AIM OF THE TASK: From the material below, return every line that includes "Brändén".

RECORDS PROVIDED:
__________________________________________________

omit [Fintype σ] in
/-- **Both chains** (Thm. 4.4's double product): local NLC and positivity on `[A, A ∪ P ∪ Q]` give
`μ(A) μ(A ∪ P ∪ Q) ≤ μ(A ∪ P) μ(A ∪ Q)`. [folklore] -/
private theorem rls_nlc_of_local {μ : Finset σ → ℝ} (h0 : ∀ S, 0 ≤ μ S) (A Q : Finset σ) (hAQ : Disjoint A Q) :
    ∀ P : Finset σ, Disjoint A P → Disjoint P Q →
      (∀ U, A ⊆ U → U ⊆ A ∪ P ∪ Q → 0 < μ U) →
      (∀ U (i j : σ), i ≠ j → i ∉ U → j ∉ U → A ⊆ U → insert i (insert j U) ⊆ A ∪ P ∪ Q →
        μ U * μ (insert i (insert j U)) ≤ μ (insert i U) * μ (insert j U)) →
      μ A * μ (A ∪ P ∪ Q) ≤ μ (A ∪ P) * μ (A ∪ Q) := by
  intro P
  induction P using Finset.induction_on with
  | empty =>
    intro _ _ _ _
    rw [Finset.union_empty]
  | @insert p P hpP ih =>
    intro hAP hPQ hpos hloc
    rw [Finset.disjoint_insert_right] at hAP
    rw [Finset.disjoint_insert_left] at hPQ
    have hsub : A ∪ P ∪ Q ⊆ A ∪ insert p P ∪ Q :=
      Finset.union_subset_union (Finset.union_subset_union (Finset.Subset.refl A) (Finset.subset_insert p P))
        (Finset.Subset.refl Q)
    have ih' := ih hAP.2 hPQ.2 (fun U hAU hU => hpos U hAU (hU.trans hsub))
      (fun U i j hij hiU hjU hAU hU => hloc U i j hij hiU hjU hAU (hU.trans hsub))
    -- one chain above `A ∪ P`
    have hpAP : p ∉ A ∪ P := by rw [Finset.mem_union, not_or]; exact ⟨fun h' => hAP.1 h', hpP⟩
    have hdis : Disjoint (A ∪ P) Q := Finset.disjoint_union_left.2 ⟨hAQ, hPQ.2⟩
    have heq : insert p (A ∪ P ∪ Q) = A ∪ insert p P ∪ Q := by
      rw [Finset.union_insert, Finset.insert_union]
    have hone := rls_nlc_of_local_one h0 (A ∪ P) p hpAP Q hPQ.1 hdis
      (fun U hAU hU => hpos U (Finset.subset_union_left.trans hAU) (by rw [← heq]; exact hU))
      (fun U i j hij hiU hjU hAU hU => hloc U i j hij hiU hjU (Finset.subset_union_left.trans hAU)
        (by rw [← heq]; exact hU))
    rw [heq, ← Finset.union_insert] at hone
    -- cancel `μ(A ∪ P) μ(A ∪ P ∪ Q) > 0`
    have hb : 0 < μ (A ∪ P ∪ Q) := hpos _ (Finset.subset_union_left.trans Finset.subset_union_left) hsub
    have hd : 0 < μ (A ∪ P) :=
      hpos _ Finset.subset_union_left (Finset.subset_union_left.trans hsub)
    have h1 : μ A * μ (A ∪ P ∪ Q) ≤ μ (A ∪ Q) * μ (A ∪ P) := by rw [mul_comm (μ (A ∪ Q))]; exact ih'
    have h2 : μ (A ∪ P) * μ (A ∪ insert p P ∪ Q) ≤ μ (A ∪ P ∪ Q) * μ (A ∪ insert p P) := by
      rw [mul_comm (μ (A ∪ P ∪ Q))]; exact hone
    rw [mul_comm (μ (A ∪ insert p P))]
    exact rls_chain_cancel hb hd (h0 _) (h0 _) h1 h2

/-- **Wagner, Theorem 4.4: "If `ω : 𝔅(E) → [0,∞)` is Rayleigh then `ω` is logarithmically submodular: for all
`S, T ∈ 𝔅(E)`, `ω(S) ω(T) ≥ ω(S ∩ T) ω(S ∪ T)`"** — i.e. Rayleigh measures satisfy NLC ("In [W] it was proved that
if `f ∈ 𝔓_n` is Rayleigh then `f` satisfies NLC"). [cite: Wagner2008, §4.1 Thm. 4.4; BorceaBrandenLiggett2007, §2.1
proof of Prop. 2.2] -/
theorem IsRayleigh.isNLC {μ : Finset σ → ℝ} (h : IsRayleigh μ) (h0 : ∀ S, 0 ≤ μ S) : IsNLC μ := by
  intro S T
  -- "It holds trivially if either of `S ∩ T` or `S ∪ T` is not in `Supp(ω)`"
  rcases (h0 (S ∩ T)).eq_or_lt with hA | hA
  · rw [← hA, mul_zero]; exact mul_nonneg (h0 S) (h0 T)
  rcases (h0 (S ∪ T)).eq_or_lt with hB | hB
  · rw [← hB, zero_mul]; exact mul_nonneg (h0 S) (h0 T)
  -- the interval `[S ∩ T, S ∪ T]` is in the support (Cor. 4.3); chains from `A = S ∩ T` through `P = S ∖ T`, `Q = T ∖ S`
  have hdec : S ∩ T ∪ S \ T ∪ T \ S = S ∪ T := by
    ext k
    simp only [Finset.mem_union, Finset.mem_inter, Finset.mem_sdiff]
    tauto
  have hS : S ∩ T ∪ S \ T = S := by
    ext k
    simp only [Finset.mem_union, Finset.mem_inter, Finset.mem_sdiff]
    tauto
  have hT : S ∩ T ∪ T \ S = T := by
    ext k
    simp only [Finset.mem_union, Finset.mem_inter, Finset.mem_sdiff]
    tauto
  have key := rls_nlc_of_local h0 (S ∩ T) (T \ S)
    (Finset.disjoint_left.2 fun k hk hk' => (Finset.mem_sdiff.1 hk').2 (Finset.mem_inter.1 hk).1) (S \ T)
    (Finset.disjoint_left.2 fun k hk hk' => (Finset.mem_sdiff.1 hk').2 (Finset.mem_inter.1 hk).2)
    (Finset.disjoint_left.2 fun k hk hk' => (Finset.mem_sdiff.1 hk).2 (Finset.mem_sdiff.1 hk').1)
    (fun U hAU hU => h.pos_of_subset_of_subset h0 hA hB hAU (by rw [← hdec]; exact hU))
    (fun U i j hij hiU hjU _ _ => h.mul_insert_insert_le h0 hij hiU hjU)
  rw [hdec, hS, hT] at key
  rw [mul_comm (μ (S ∪ T))]
  exact key

/-- Thm. 4.4 in the local form used most often: `μ(U) μ(U ∪ {i,j}) ≤ μ(U ∪ {i}) μ(U ∪ {j})` with no side
conditions on `i, j, U`. [cite: Wagner2008, §4.1 Thm. 4.4] -/
theorem IsRayleigh.mul_union_le {μ : Finset σ → ℝ} (h : IsRayleigh μ) (h0 : ∀ S, 0 ≤ μ S) (S T : Finset σ) :
    μ (S ∪ T) * μ (S ∩ T) ≤ μ S * μ T :=
  h.isNLC h0 S T

end NLC

/-! ## §4 Projections (Borcea–Brändén–Liggett §2.1 (ii)) -/

section Projection

/-- **Projection of a weight onto `2^S`** ("the measure with generating polynomial `g_μ|_{z_i = 1, i ∉ S}`"):
`T ↦ Σ_{U : U ∩ S = T} μ(U)` (zero unless `T ⊆ S`; the ambient index type is kept).
[cite: BorceaBrandenLiggett2007, §2.1 (ii) (Projections)] -/
def projectOn (S : Finset σ) (μ : Finset σ → ℝ) : Finset σ → ℝ := fun T => ∑ U with U ∩ S = T, μ U

/-- Unfolding `projectOn` as a sum with indicator. [cite: BorceaBrandenLiggett2007, §2.1 (ii)] -/
theorem projectOn_apply (S : Finset σ) (μ : Finset σ → ℝ) (T : Finset σ) :
    projectOn S μ T = ∑ U : Finset σ, if U ∩ S = T then μ U else 0 := by
  rw [projectOn, Finset.sum_filter]

/-- Projections of nonnegative weights are nonnegative. [cite: BorceaBrandenLiggett2007, §2.1 (ii)] -/
theorem projectOn_nonneg {μ : Finset σ → ℝ} (h0 : ∀ U, 0 ≤ μ U) (S T : Finset σ) : 0 ≤ projectOn S μ T := by
  rw [projectOn_apply]
  exact Finset.sum_nonneg fun U _ => by split_ifs <;> simp [h0 U]

/-- A projection is supported on subsets of `S`. [cite: BorceaBrandenLiggett2007, §2.1 (ii)] -/
theorem projectOn_eq_zero_of_not_subset {S T : Finset σ} (μ : Finset σ → ℝ) (hT : ¬ T ⊆ S) : projectOn S μ T = 0 := by
  rw [projectOn_apply]
  refine Finset.sum_eq_zero fun U _ => ?_
  rw [if_neg]
  intro hU
  exact hT (hU ▸ Finset.inter_subset_right)

/-- **The generating polynomial of the projection is `g_μ|_{z_k = 1, k ∉ S}`.**
[cite: BorceaBrandenLiggett2007, §2.1 (ii) (Projections)] -/
theorem eval_multiAffine_projectOn (S : Finset σ) (μ : Finset σ → ℝ) (x : σ → ℝ) :
    MvPolynomial.eval x (multiAffine (projectOn S μ)) =
      MvPolynomial.eval (fun k => if k ∈ S then x k else 1) (multiAffine μ) := by
  rw [eval_multiAffine, eval_multiAffine]
  simp_rw [projectOn_apply, Finset.sum_mul]
  rw [Finset.sum_comm]
  refine Finset.sum_congr rfl fun U _ => ?_
  simp_rw [ite_mul, zero_mul]
  rw [Finset.sum_ite_eq Finset.univ (U ∩ S) fun T => μ U * ∏ i ∈ T, x i, if_pos (Finset.mem_univ _)]
  congr 1
  rw [← Finset.prod_filter_mul_prod_filter_not U (fun k => k ∈ S), Finset.filter_mem_eq_inter]
  have h1 : ∏ k ∈ U with k ∉ S, (if k ∈ S then x k else 1) = 1 :=
    Finset.prod_eq_one fun k hk => by rw [if_neg (Finset.mem_filter.1 hk).2]
  rw [h1, mul_one]
  exact Finset.prod_congr rfl fun k hk => by rw [if_pos (Finset.mem_inter.1 hk).2]

/-- Projection keeps the total mass. [cite: BorceaBrandenLiggett2007, §2.1 (ii)] -/
theorem mass_projectOn (S : Finset σ) (μ : Finset σ → ℝ) : mass (projectOn S μ) = mass μ := by
  have h1 : (fun k => if k ∈ S then (1 : ℝ) else 1) = fun _ => 1 := funext fun k => by split_ifs <;> rfl
  rw [← eval_one_multiAffine, ← eval_one_multiAffine, eval_multiAffine_projectOn, h1]

/-- `∂_k` commutes with projection for `k ∈ S`. [cite: BorceaBrandenLiggett2007, §2.1 (ii), (iii)] -/
theorem derivWeight_projectOn_of_mem {S : Finset σ} {k : σ} (hk : k ∈ S) (μ : Finset σ → ℝ) :
    derivWeight k (projectOn S μ) = projectOn S (derivWeight k μ) := by
  funext T
  rw [derivWeight_apply, projectOn_apply, projectOn_apply]
  split_ifs with hkT
  · symm
    refine Finset.sum_eq_zero fun U _ => ?_
    split_ifs with hU
    · rw [derivWeight_apply, if_pos]
      rw [← hU] at hkT
      exact (Finset.mem_inter.1 hkT).1
    · rfl
  · -- reindex `U ↦ insert k U` on the sets avoiding `k`
    symm
    rw [← Finset.sum_filter_add_sum_filter_not Finset.univ (fun U : Finset σ => k ∈ U)]
    have h1 : ∑ U ∈ Finset.univ.filter (fun U : Finset σ => k ∈ U),
        (if U ∩ S = T then derivWeight k μ U else 0) = 0 :=
      Finset.sum_eq_zero fun U hU => by
        rw [derivWeight_apply, if_pos (Finset.mem_filter.1 hU).2]; split_ifs <;> rfl
    rw [h1, zero_add, ← Finset.sum_filter_add_sum_filter_not Finset.univ (fun U : Finset σ => k ∈ U)]
    have h2 : ∑ U ∈ Finset.univ.filter (fun U : Finset σ => ¬ k ∈ U), (if U ∩ S = insert k T then μ U else 0) = 0 :=
      Finset.sum_eq_zero fun U hU => by
        rw [if_neg]
        intro hUS
        exact (Finset.mem_filter.1 hU).2 (Finset.mem_inter.1 (hUS.symm ▸ Finset.mem_insert_self k T)).1
    rw [h2, add_zero]
    refine Finset.sum_bij' (fun U _ => insert k U) (fun U _ => U.erase k) (fun U hU => ?_) (fun U hU => ?_)
      (fun U hU => ?_) (fun U hU => ?_) (fun U hU => ?_)
    · exact Finset.mem_filter.2 ⟨Finset.mem_univ _, Finset.mem_insert_self k U⟩
    · exact Finset.mem_filter.2 ⟨Finset.mem_univ _, Finset.notMem_erase k U⟩
    · exact Finset.erase_insert (Finset.mem_filter.1 hU).2
    · exact Finset.insert_erase (Finset.mem_filter.1 hU).2
    · have hkU : k ∉ U := (Finset.mem_filter.1 hU).2
      rw [derivWeight_apply, if_neg hkU, Finset.insert_inter_of_mem hk]
      by_cases hUT : U ∩ S = T
      · rw [if_pos hUT, if_pos (by rw [hUT])]
      · rw [if_neg hUT, if_neg]
        intro h'
        apply hUT
        have := congrArg (fun V => V.erase k) h'
        rwa [Finset.erase_insert (fun h'' => hkU (Finset.mem_inter.1 h'').1), Finset.erase_insert hkT] at this

/-- `∂_k` of a projection vanishes for `k ∉ S`. [cite: BorceaBrandenLiggett2007, §2.1 (ii), (iii)] -/
theorem derivWeight_projectOn_of_not_mem {S : Finset σ} {k : σ} (hk : k ∉ S) (μ : Finset σ → ℝ) :
    derivWeight k (projectOn S μ) = 0 := by
  funext T
  rw [derivWeight_apply, Pi.zero_apply]
  split_ifs with hkT
  · rfl
  · exact projectOn_eq_zero_of_not_subset μ fun h' => hk (h' (Finset.mem_insert_self k T))

/-- **Projections keep the Rayleigh property** (`Δ_{ij}` of the projection is `Δ_{ij}(g_μ)` at the point with
`x_k = 1` off `S`, or `0`). [cite: BorceaBrandenLiggett2007, §2.1 (ii), Prop. 2.1, proof of Prop. 2.2] -/
theorem isRayleigh_projectOn {μ : Finset σ → ℝ} (h : IsRayleigh μ) (S : Finset σ) : IsRayleigh (projectOn S μ) := by
  rw [isRayleigh_iff]
  intro x hx i j
  by_cases hi : i ∈ S
  · by_cases hj : j ∈ S
    · simp only [derivWeight_projectOn_of_mem hj, derivWeight_projectOn_of_mem hi, eval_multiAffine_projectOn]
      exact h.le (fun k => by split_ifs; exacts [hx k, one_pos]) i j
    · have hz : multiAffine (0 : Finset σ → ℝ) = 0 := by simp [multiAffine]
      simp only [derivWeight_projectOn_of_not_mem hj, derivWeight_zero, hz, map_zero, zero_mul, mul_zero, le_refl]
  · have hz : multiAffine (0 : Finset σ → ℝ) = 0 := by simp [multiAffine]
    rw [derivWeight_comm]
    simp only [derivWeight_projectOn_of_not_mem hi, derivWeight_zero, hz, map_zero, zero_mul, le_refl]

end Projection

/-! ## §5 Borcea–Brändén–Liggett, Def. 2.4 and Prop. 2.2: Rayleigh ⟺ h-NLC+ -/

section HNLC

/-- **h-NLC** ("every projection satisfies NLC"). [cite: BorceaBrandenLiggett2007, §2.1 Def. 2.4; Pemantle2000,
Def. 2.4] -/
def IsHNLC (μ : Finset σ → ℝ) : Prop := ∀ S : Finset σ, IsNLC (projectOn S μ)

/-- **h-NLC+** ("every measure obtained from `μ` by imposing an external field satisfies h-NLC"; external fields
`a ∈ ℝ^n_{≥0}`, unnormalized). [cite: BorceaBrandenLiggett2007, §2.1 Def. 2.4, (iv)] -/
def IsHNLCPlus (μ : Finset σ → ℝ) : Prop := ∀ a : σ → ℝ, (∀ i, 0 ≤ a i) → IsHNLC (extField a μ)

__________________________________________________

EXERCISE SOLUTION:
/-! ## §4 Projections (Borcea–Brändén–Liggett §2.1 (ii)) -/
/-! ## §5 Borcea–Brändén–Liggett, Def. 2.4 and Prop. 2.2: Rayleigh ⟺ h-NLC+ -/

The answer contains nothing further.